Task item: Filter the listing and keep only the lines with the word "ring".

Task input:
import Literature.Computability.AlgebraicComplexity.GenWordImbalance
import Summits.ValiantsHypothesis.ValiantsHypothesis.Theorems.DepthWindowHomFlatRank
import HarnessLib

/-!
# Route `DepthWindow` — the flat-threshold rank induction over an ARBITRARY word, driven by an imbalance law

Helper file of the route `Theses/DepthWindow.lean` (decomp-valiant workshop, lens 4, generation 10; port plan `PLAN-w2`
§2/F3′: the engine of the Bhargav–Dutta–Saxena column of the slope–rate dial, item `HomImmHardSubReach`).  This is
`DepthWindowHomFlatRank.lean` re-typed over the general word machinery `Literature/…/GenWord*.lean` (size function
`sz : Fin d → ℕ`, signs `pos`, blocks `GenWord.BlockVar sz i`, values `GenWord.InL g P p x`) with ONE change of
substance: the "type 2" estimate no longer comes from `√2 ∉ ℚ` (`|w_W| ≥ #W·k/(10 θ²)`, LST Claim 16) but from an
IMBALANCE LAW supplied as a hypothesis — at level `p`, every block set `W` with `#W < θ_p` has `#W · κ_p ≤ |w_W|`
(`GenWord.relRank_prod_partition_le_of_law`).  For the BDS word (`+(q₀-p₀)t`, `-q₀ t`) the law is the continued-fraction
inequality `D c_m ≤ 2 b_m |(2a - D) q₀ - a p₀|` of `DepthWindowBDSLaw.lean` with `θ_{m+1} = b_{m+1}/2`,
`κ_{m+1} = t c_m/(2 b_m)`; for the LST word it is Claim 16's `κ_p = k/(10 θ_p²)`.
Hypotheses of the output `relRank_eval_le_law`: `1 < θ_p`; the law and `0 ≤ κ_p` and the step
`2^{-κ_p θ_{p+1}/2} ≤ ε` for `p < Δ`; rigid constant terms at level `Δ` (`rigid_of_gateValues_gen` derives it from
«all gate values homogeneous»); `productDepth ≤ Δ`; `θ_Δ ≤ d`.  Conclusion: `relrk_{[d]}(g(P)) ≤ (s d^d + 1)^Δ ε`.
Unconditional, 0 sorry, def-free; rung currency only — nothing here bears on `VP ≠ VNP` itself.
References: [LimayeSrinivasanTavenas2025] §5, Claim 16, Lemma 15; [BhargavDuttaSaxena2024] §4.1, Lemma 4.3 / (4.4)–(4.6).
-/


-- layout Summits/ValiantsHypothesis/ValiantsHypothesis forces the duplicated namespace component
set_option linter.dupNamespace false

namespace Summit.ValiantsHypothesis.ValiantsHypothesis.Theorems.DepthWindow.Law

open MvPolynomial Literature.Computability.AlgebraicComplexity
open Literature.Computability.AlgebraicComplexity.GenWord

noncomputable section

universe u

variable {K : Type u} [Field K]
variable {d : ℕ} {sz : Fin d → ℕ} {pos : Fin d → Bool}
variable {σ₀ : Type} [Fintype σ₀] {blk₀ : σ₀ → Fin d}
variable {g : σ₀ → MvPolynomial (Σ i : Fin d, BlockVar sz i) K} {P : ArithCircuit K σ₀}

/-- A block-preserving substitution (for any block maps) consists of homogeneous forms of degree `1`.
[cite: LimayeSrinivasanTavenas2025, Lemma 8] -/
theorem isHomogeneous_one_of_isBlockPreserving' {σ τ ι : Type*} {blk : σ → ι} {blk' : τ → ι}
    {f : σ → MvPolynomial τ K} (hf : IsBlockPreserving blk blk' f) (v : σ) : (f v).IsHomogeneous 1 := by
  intro m hm
  have h := hf v hm
  have e1 : Finsupp.weight (1 : τ → ℕ) m = Finsupp.degree m := by
    rw [Finsupp.degree_eq_weight_one]; rfl
  rw [e1, ← Finsupp.degree_mapDomain blk' m, ← weight_blockWeight_eq_mapDomain, h, Finsupp.degree_single]

omit [Fintype σ₀] in
/-- **Rigidity from the hypothesis of `HomImmHardSubReach`**: if all gate values of `P` are homogeneous and `g` is
block-preserving, every value of every level with a nonzero constant term is a constant (gate values stay homogeneous
along a substitution by linear forms; a homogeneous polynomial with a constant term is constant). [folklore] -/
theorem rigid_of_gateValues_gen (hg : IsBlockPreserving blk₀ Sigma.fst g)
    (hP : ∀ v ∈ ArithCircuit.gateValues P.gates, ∃ e : ℕ, v.IsHomogeneous e) (Δ : ℕ) :
    ∀ x, InL g P Δ x → coeff 0 x ≠ 0 → ∃ c : K, x = C c := by
  have hg1 := isHomogeneous_one_of_isBlockPreserving' hg
  have hgate : ∀ j : ℕ, ∃ e : ℕ, (aeval g (P.gateVal j)).IsHomogeneous e := by
    intro j
    unfold ArithCircuit.gateVal
    rw [List.getD_eq_getElem?_getD]
    cases hj : (ArithCircuit.gateValues P.gates)[j]? with
    | none => exact ⟨0, by simp [isHomogeneous_zero]⟩
    | some v =>
      obtain ⟨e, he⟩ := hP v (List.mem_of_getElem? hj)
      exact ⟨1 * e, by simpa only [Option.getD_some] using he.aeval g hg1⟩
  rintro x (⟨j, -, rfl⟩ | ⟨v, rfl⟩ | ⟨c, rfl⟩) h0
  · obtain ⟨e, he⟩ := hgate j
    exact ⟨_, eq_C_of_isHomogeneous_of_coeff_zero_ne he h0⟩
  · exact ⟨_, eq_C_of_isHomogeneous_of_coeff_zero_ne (hg1 v) h0⟩
  · exact ⟨c, rfl⟩

omit [Fintype σ₀] in
/-- A block-linear leaf has `relrk_T = 0` as soon as `#T ≥ 2`. [cite: LimayeSrinivasanTavenas2025, §2.1] -/
theorem relRank_var_eq_zero_gen (hg : IsBlockPreserving blk₀ Sigma.fst g) (v : σ₀)
    {T : Finset (Fin d)} (hT1 : 1 < T.card) : relRank K pos T (g v) = 0 := by
  refine relRank_eq_zero_of_blockLinear sz pos (hg v) fun h => ?_
  rw [h, Finset.card_singleton] at hT1
  omega

/-- **Sum closure at a fixed block set** `T` with `#T > 1`: if every product gate of product-depth `≤ p` has
`relrk_T ≤ B`, then every gate of product-depth `≤ p` has `relrk_T ≤ s · B` (the leaves contribute `0`).
[cite: LimayeSrinivasanTavenas2025, Claim 16] -/
theorem relRank_gate_le_gen (hg : IsBlockPreserving blk₀ Sigma.fst g) (p : ℕ) {B : ℝ} (hB : 0 ≤ B)
    {T : Finset (Fin d)} (hT1 : 1 < T.card)
    (hprod : ∀ j args, P.gates[j]? = some (.prod args) → P.gatePD j ≤ p →
      relRank K pos T (aeval g (P.gateVal j)) ≤ B)
    (j : ℕ) (hj : P.gatePD j ≤ p) :
    relRank K pos T (aeval g (P.gateVal j)) ≤ P.size * B := by
  classical
  have hT : T.Nonempty := Finset.card_pos.1 (by omega)
  have hmem : aeval g (P.gateVal j) ∈ Submodule.span K
      (Set.range fun y => aeval g (P.spanFamily p y)) := by
    have h1 := P.span_spanFamily_mono hj (P.gateVal_mem_span_spanFamily j)
    have h2 : aeval g (P.gateVal j) ∈
        Submodule.span K ((aeval g).toLinearMap '' Set.range (P.spanFamily p)) := by
      rw [← Submodule.map_span]
      exact Submodule.mem_map_of_mem h1
    rwa [← Set.range_comp] at h2
  refine (relRank_le_sum_of_mem_span pos T hmem).trans ?_
  rw [Fintype.sum_sum_type, Fintype.sum_sum_type]
  have h1 : ∑ j' : Fin P.size, relRank K pos T (aeval g (P.spanFamily p (.inl j'))) ≤ P.size * B := by
    calc ∑ j' : Fin P.size, relRank K pos T (aeval g (P.spanFamily p (.inl j')))
        ≤ ∑ _j' : Fin P.size, B := Finset.sum_le_sum fun j' _ => by
          rcases P.spanFamily_inl_eq p j' with h0 | ⟨⟨args, hargs⟩, hpd, heq⟩
          · rw [h0, map_zero, relRank_zero]; exact hB
          · rw [heq]; exact hprod j' args hargs hpd
      _ = P.size * B := by
          rw [Finset.sum_const, Finset.card_univ, Fintype.card_fin, nsmul_eq_mul]
  have h2 : ∑ v : σ₀, relRank K pos T (aeval g (P.spanFamily p (.inr (.inl v)))) = 0 := by
    refine Finset.sum_eq_zero fun v _ => ?_
    simp only [ArithCircuit.spanFamily, aeval_X]
    exact relRank_var_eq_zero_gen hg v hT1
  have h3 : ∑ u : Unit, relRank K pos T (aeval g (P.spanFamily p (.inr (.inr u)))) = 0 := by
    rw [Fintype.sum_unique]
    simp only [ArithCircuit.spanFamily, map_one]
    rw [← C_1]
    exact relRank_C_eq_zero sz pos 1 hT
  rw [h2, h3, add_zero, add_zero]
  exact h1

omit [Fintype σ₀] in
/-- **Product gates under an imbalance law** (LST 2025, Claim 16, the two cases, for homogeneous values): if every
value of level `p` has `relrk_{T'} ≤ Λ ε` for `#T' ≥ θ_p`, the constant-full operand values are constants, every
`W` with `#W < θ_p` obeys `#W κ ≤ |w_W|` with `κ ≥ 0`, and `2^{-κ θ_{p+1}/2} ≤ ε`, then a product gate of
product-depth `≤ p + 1` has `relrk_T ≤ d^d Λ ε` for `#T ≥ θ_{p+1}`. [cite: LimayeSrinivasanTavenas2025, Claim 16] -/
theorem relRank_prodGate_le_law {θ : ℕ → ℝ} {ε Λ κ : ℝ} {p : ℕ} (hΛ : 1 ≤ Λ) (hε : 0 < ε)
    (hIH : ∀ x, InL g P p x → ∀ T : Finset (Fin d), θ p ≤ (T.card : ℝ) →
      relRank K pos T x ≤ Λ * ε)
    (hrig : ∀ x, InL g P p x → coeff 0 x ≠ 0 → ∃ c : K, x = C c)
    (hlaw : ∀ W : Finset (Fin d), (W.card : ℝ) < θ p → (W.card : ℝ) * κ ≤ |(wsum sz pos W : ℝ)|)
    (hκ : 0 ≤ κ) (hstep : (2 : ℝ) ^ (-κ * θ (p + 1) / 2) ≤ ε)
    {j : ℕ} {args : List (ArithCircuit.Operand K σ₀)}
    (hj : P.gates[j]? = some (.prod args)) (hpd : P.gatePD j ≤ p + 1)
    {T : Finset (Fin d)} (hT : θ (p + 1) ≤ (T.card : ℝ)) (hd : 1 ≤ d) :
    relRank K pos T (aeval g (P.gateVal j)) ≤ (d ^ d : ℕ) * (Λ * ε) := by
  classical
  have hΛε : 0 ≤ Λ * ε := mul_nonneg (by linarith) hε.le
  set L := args.map fun u => aeval g (P.opVal j u) with hLdef
  have hval : aeval g (P.gateVal j) = L.prod := by
    rw [P.gateVal_of_prod hj, map_list_prod, List.map_map]
    rfl
  have hL : ∀ x ∈ L, InL g P p x := by
    intro x hx
    obtain ⟨u, hu, rfl⟩ := List.mem_map.1 hx
    refine (inL_opVal g P j u).mono ?_
    have := P.opPD_succ_le_gatePD_of_prod hj hu
    omega
  obtain ⟨c₁, hc₁⟩ : ∃ c : K, (unitOps L).prod = C c :=
    exists_list_prod_eq_C _ fun u hu =>
      hrig u (hL u (mem_of_mem_unitOps hu)) (coeff_zero_ne_of_mem_unitOps hu)
  rw [hval, ← relRank_smlProj pos T, prod_eq_zeroOps_prod_mul_unitOps_prod L, hc₁,
    show (zeroOps L).prod * C c₁ = C c₁ * (zeroOps L).prod from mul_comm _ _, smlProj_C_mul]
  by_cases hz : T.card < (zeroOps L).length
  · rw [smlProj_list_prod_eq_zero_of_card_lt Sigma.fst T (zeroOps L)
      (fun u hu => coeff_zero_of_mem_zeroOps hu) hz, mul_zero, relRank_zero]
    exact mul_nonneg (Nat.cast_nonneg _) hΛε
  · push Not at hz
    obtain ⟨cf, hcf⟩ := exists_smlProj_list_prod_eq_sum Sigma.fst T (zeroOps L)
    have hmem : C c₁ * smlProj Sigma.fst T (zeroOps L).prod ∈
        Submodule.span K (Set.range (partProd Sigma.fst T (zeroOps L))) := by
      rw [MvPolynomial.C_mul', hcf]
      refine Submodule.smul_mem _ _ (Submodule.sum_mem _ fun a _ => ?_)
      exact Submodule.smul_mem _ _ (Submodule.subset_span ⟨a, rfl⟩)
    refine (relRank_le_sum_of_mem_span pos T hmem).trans ?_
    have hgen : ∀ a : (T → Fin (zeroOps L).length),
        relRank K pos T (partProd Sigma.fst T (zeroOps L) a) ≤ Λ * ε := by
      intro a
      have h := relRank_prod_partition_le_of_law (K := K) sz pos
        (blockPart T a) (fun q => smlProj Sigma.fst (blockPart T a q) (zeroOps L)[q])
        (fun q _ q' _ hne => disjoint_blockPart a hne)
        (fun q => isSetMultilinear_smlProj Sigma.fst _ _) (C := Λ * ε) hlaw
        (fun q hq => by
          rw [relRank_smlProj pos (blockPart T a q)]
          exact hIH _ (hL _ (mem_of_mem_zeroOps (List.getElem_mem _))) _ hq)
      rw [biUnion_blockPart] at h
      refine h.trans (max_le le_rfl ?_)
      have hsum : (∑ x, ((blockPart T a x).card : ℝ)) = T.card := by
        rw [← Nat.cast_sum, sum_card_blockPart]
      rw [hsum]
      refine le_trans ?_ (hstep.trans (le_mul_of_one_le_left hε.le hΛ))
      refine Real.rpow_le_rpow_of_exponent_le (by norm_num) ?_
      have := mul_le_mul_of_nonneg_left hT hκ
      linarith
    calc ∑ a, relRank K pos T (partProd Sigma.fst T (zeroOps L) a)
        ≤ ∑ _a : (T → Fin (zeroOps L).length), Λ * ε := Finset.sum_le_sum fun a _ => hgen a
      _ = (Fintype.card (T → Fin (zeroOps L).length) : ℝ) * (Λ * ε) := by
          rw [Finset.sum_const, Finset.card_univ, nsmul_eq_mul]
      _ ≤ (d ^ d : ℕ) * (Λ * ε) := by
          refine mul_le_mul_of_nonneg_right ?_ hΛε
          have hTd : T.card ≤ d := by simpa using Finset.card_le_univ T
          have hcard : Fintype.card (T → Fin (zeroOps L).length) ≤ d ^ d := by
            rw [Fintype.card_fun, Fintype.card_fin, Fintype.card_coe]
            calc (zeroOps L).length ^ T.card ≤ d ^ T.card := Nat.pow_le_pow_left (hz.trans hTd) _
              _ ≤ d ^ d := Nat.pow_le_pow_right hd hTd
          exact_mod_cast hcard

/-- **One level up** (LST 2025, Claim 16, induction step; flat form with a law): from the bound `Λ ε` at level `p`
above `θ_p` to the bound `(s d^d + 1) Λ ε` at level `p + 1` above `θ_{p+1}`. [cite: LimayeSrinivasanTavenas2025, Claim 16] -/
theorem relRank_le_law_succ (hg : IsBlockPreserving blk₀ Sigma.fst g) {θ : ℕ → ℝ} {ε Λ κ : ℝ} {p : ℕ}
    (hΛ : 1 ≤ Λ) (hε : 0 < ε)
    (hIH : ∀ x, InL g P p x → ∀ T : Finset (Fin d), θ p ≤ (T.card : ℝ) →
      relRank K pos T x ≤ Λ * ε)
    (hrig : ∀ x, InL g P p x → coeff 0 x ≠ 0 → ∃ c : K, x = C c)
    (hlaw : ∀ W : Finset (Fin d), (W.card : ℝ) < θ p → (W.card : ℝ) * κ ≤ |(wsum sz pos W : ℝ)|)
    (hκ : 0 ≤ κ) (hstep : (2 : ℝ) ^ (-κ * θ (p + 1) / 2) ≤ ε)
    (hθ1 : 1 < θ (p + 1)) (hd : 1 ≤ d) :
    ∀ x, InL g P (p + 1) x → ∀ T : Finset (Fin d), θ (p + 1) ≤ (T.card : ℝ) →
      relRank K pos T x ≤ ((P.size * d ^ d + 1 : ℕ) : ℝ) * Λ * ε := by
  intro x hx T hT
  have hT2 : 2 ≤ T.card := by
    have h1 : (1 : ℝ) < T.card := hθ1.trans_le hT
    have h2 : 1 < T.card := by exact_mod_cast h1
    omega
  have hT0 : T.Nonempty := Finset.card_pos.1 (by omega)
  have hΛε : 0 ≤ Λ * ε := mul_nonneg (by linarith) hε.le
  have hbound : 0 ≤ ((P.size * d ^ d + 1 : ℕ) : ℝ) * Λ * ε := by
    rw [mul_assoc]; exact mul_nonneg (Nat.cast_nonneg _) hΛε
  rcases hx with ⟨j, hj, rfl⟩ | ⟨v, rfl⟩ | ⟨c, rfl⟩
  · have hB : (0 : ℝ) ≤ (d ^ d : ℕ) * (Λ * ε) := mul_nonneg (Nat.cast_nonneg _) hΛε
    have h := relRank_gate_le_gen hg (p + 1) hB (by omega)
      (fun j' args hargs hpd => relRank_prodGate_le_law hΛ hε hIH hrig hlaw hκ hstep hargs hpd hT hd) j hj
    refine h.trans ?_
    calc (P.size : ℝ) * ((d ^ d : ℕ) * (Λ * ε))
        = ((P.size * d ^ d : ℕ) : ℝ) * (Λ * ε) := by push_cast; ring
      _ ≤ ((P.size * d ^ d + 1 : ℕ) : ℝ) * (Λ * ε) := by
          refine mul_le_mul_of_nonneg_right ?_ hΛε
          exact_mod_cast Nat.le_succ _
      _ = _ := by ring
  · rw [relRank_var_eq_zero_gen hg v (by omega)]; exact hbound
  · rw [relRank_C_eq_zero sz pos c hT0]; exact hbound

Exercise response:
        = ((P.size * d ^ d : ℕ) : ℝ) * (Λ * ε) := by push_cast; ring
      _ = _ := by ring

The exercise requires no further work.